Um pescador iça uma vaquita, espécie criticamente ameaçada, que ficou presa acidentalmente em sua rede em 2008. O emaranhamento em equipamentos de pesca ameaça a espécie de extinção. Foto: Omar Vidal.



Com menos de cem indivíduos vivos e em rápido declínio, a vaquita, ou toninha-do-golfo, está a um passo da extinção. Em abril, alertado por cientistas de que a população de vaquitas havia recentemente sofrido seu maior declínio, o governo mexicano anunciou uma proibição emergencial de dois anos à pesca com rede de emalhar no principal habitat das vaquitas, a porção superior do Golfo da Califórnia. A louca corrida pela pesca de outra espécie criticamente ameaçada, a totoaba, está por trás da queda drástica no número de vaquitas.

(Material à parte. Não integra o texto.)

import Summits.ABC.ABC.Theorems.YuMatveevShapeRatCloses
import Literature.NumberTheory.DiophantineGeometry.ApproximationBoundRat
import Literature.NumberTheory.DiophantineGeometry.SubexponentialAbcWithoutRadAProofs
import HarnessLib

/-!
# A1.L's abc-facing payoff BY NAME: the 2025 Pasten–Sepúlveda-Manzo theorems hold unconditionally

`Summits/ABC/ABC/Theorems/SubexponentialAbcWithoutRadAHolds.lean` — cell `abc-stewartyu` (lit g14 draft, TRANCHE PLAN v1.2 §6;
to be filed the day route `YuMatveevShapeRat` closes, `--supports <assembly item stmt-ABC-20505>` or by the closer seat).
PLACEMENT: Summits-side, exactly as the M3 precedent `StewartYuHolds.lean` (`Summit.ABC.ABC.Theorems.stewart_yu_holds`):
a Literature file cannot import the Summits-side rung proof (`import.summits-from-literature`), so the WAKE's path
`Literature/…/SubexponentialAbcWithoutRadAHolds.lean` is replaced by this one. PROOFS ONLY (0 defs, 0 facts): each theorem is
`obtain ⟨K, hK, hP⟩ := <rung>; exact <landed K-parametric theorem> hK hP`.

* `pastenSepulvedaManzo2025_thm_2_2_holds` — [cite: PastenSepulvedaManzo2025Abcd, Thm 2.2] via `…_thm_2_2_of_approximationBound`;
* `pastenSepulvedaManzo2025_thm_1_3_holds` — «abc without rad(a)» [cite: PastenSepulvedaManzo2025Abcd, Thm 1.3] via `…_thm_1_3_of_thm_2_2`;
* `pastenSepulvedaManzo2025_thm_1_6_holds` — the abcd theorem [cite: PastenSepulvedaManzo2025Abcd, Thm 1.6] via `…_thm_1_6_of_approximationBound`;
* (dropped 22:3xZ, lit g15: the `_of_rung` second proofs of `BakerMethodBounds` / `stewartYu2001_thm2` — the gate de-dups BY STATEMENT
  (`dedup.landed` vs ✓ `bakerMethodBounds_holds` / `stewartYu2001_thm2_holds`, p2 g8 22:25:49Z); the second, Kummer-free path is recorded in
  `YuMatveevShapeRatCloses.lean`'s docstring only.)
WHAT THIS IS NOT: new mathematics; an abc claim (these are abc-type bounds in special regimes, printed and proved in 2025).
-/

-- `Summit.<Summit>.<Problem>` is the mandated summit-side namespace (CONVENTIONS §2); for the single-conjunct summit `ABC` the two
-- coincide, so the duplicate `ABC.ABC` is deliberate.
set_option linter.dupNamespace false

namespace Summit.ABC.ABC.Theorems

open Literature.NumberTheory.DiophantineGeometry

/-- **Pasten–Sepúlveda-Manzo 2025, Theorem 2.2, unconditionally** (from the A1.L rung `Dioph.approximationBound_rat`).
[cite: PastenSepulvedaManzo2025Abcd, Thm 2.2] -/
theorem pastenSepulvedaManzo2025_thm_2_2_holds : PastenSepulvedaManzo2025_thm_2_2 := by
  obtain ⟨K, hK, hP⟩ := approximationBound_rat_holds
  exact PastenSepulvedaManzo2025_thm_2_2_of_approximationBound hK hP

/-- **Pasten–Sepúlveda-Manzo 2025, Theorem 1.3 («abc without rad(a)»), unconditionally.**
[cite: PastenSepulvedaManzo2025Abcd, Thm 1.3] -/
theorem pastenSepulvedaManzo2025_thm_1_3_holds : PastenSepulvedaManzo2025_thm_1_3 :=
  PastenSepulvedaManzo2025_thm_1_3_of_thm_2_2 pastenSepulvedaManzo2025_thm_2_2_holds

/-- **Pasten–Sepúlveda-Manzo 2025, Theorem 1.6 (abcd), unconditionally.** [cite: PastenSepulvedaManzo2025Abcd, Thm 1.6] -/
theorem pastenSepulvedaManzo2025_thm_1_6_holds : PastenSepulvedaManzo2025_thm_1_6 := by
  obtain ⟨K, hK, hP⟩ := approximationBound_rat_holds
  exact PastenSepulvedaManzo2025_thm_1_6_of_approximationBound hK hP

end Summit.ABC.ABC.Theorems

A criticamente ameaçada vaquita ou toninha-do-golfo (Phocoena sinus) está entre os mamíferos mais ameaçados só mundo. Geralmente medindo menos de 1,5 metro de comprimento e pesando menos de 55 quilos, trata-se do menor cetáceo do mundo, além de ocupar o menor espectro de ambientes. Quase toda a população vive em cerca de 3.900 quilômetros quadrados no extremo norte do Golfo da Califórnia – uma região onde a pesca é o principal pilar da economia. Com frequência, os animais são vistos por humanos apenas ao serem içados, já mortos, após ficarem presos em redes. Há anos, equipamentos de pesca são considerados a maior ameaça à sobrevivência das vaquitas.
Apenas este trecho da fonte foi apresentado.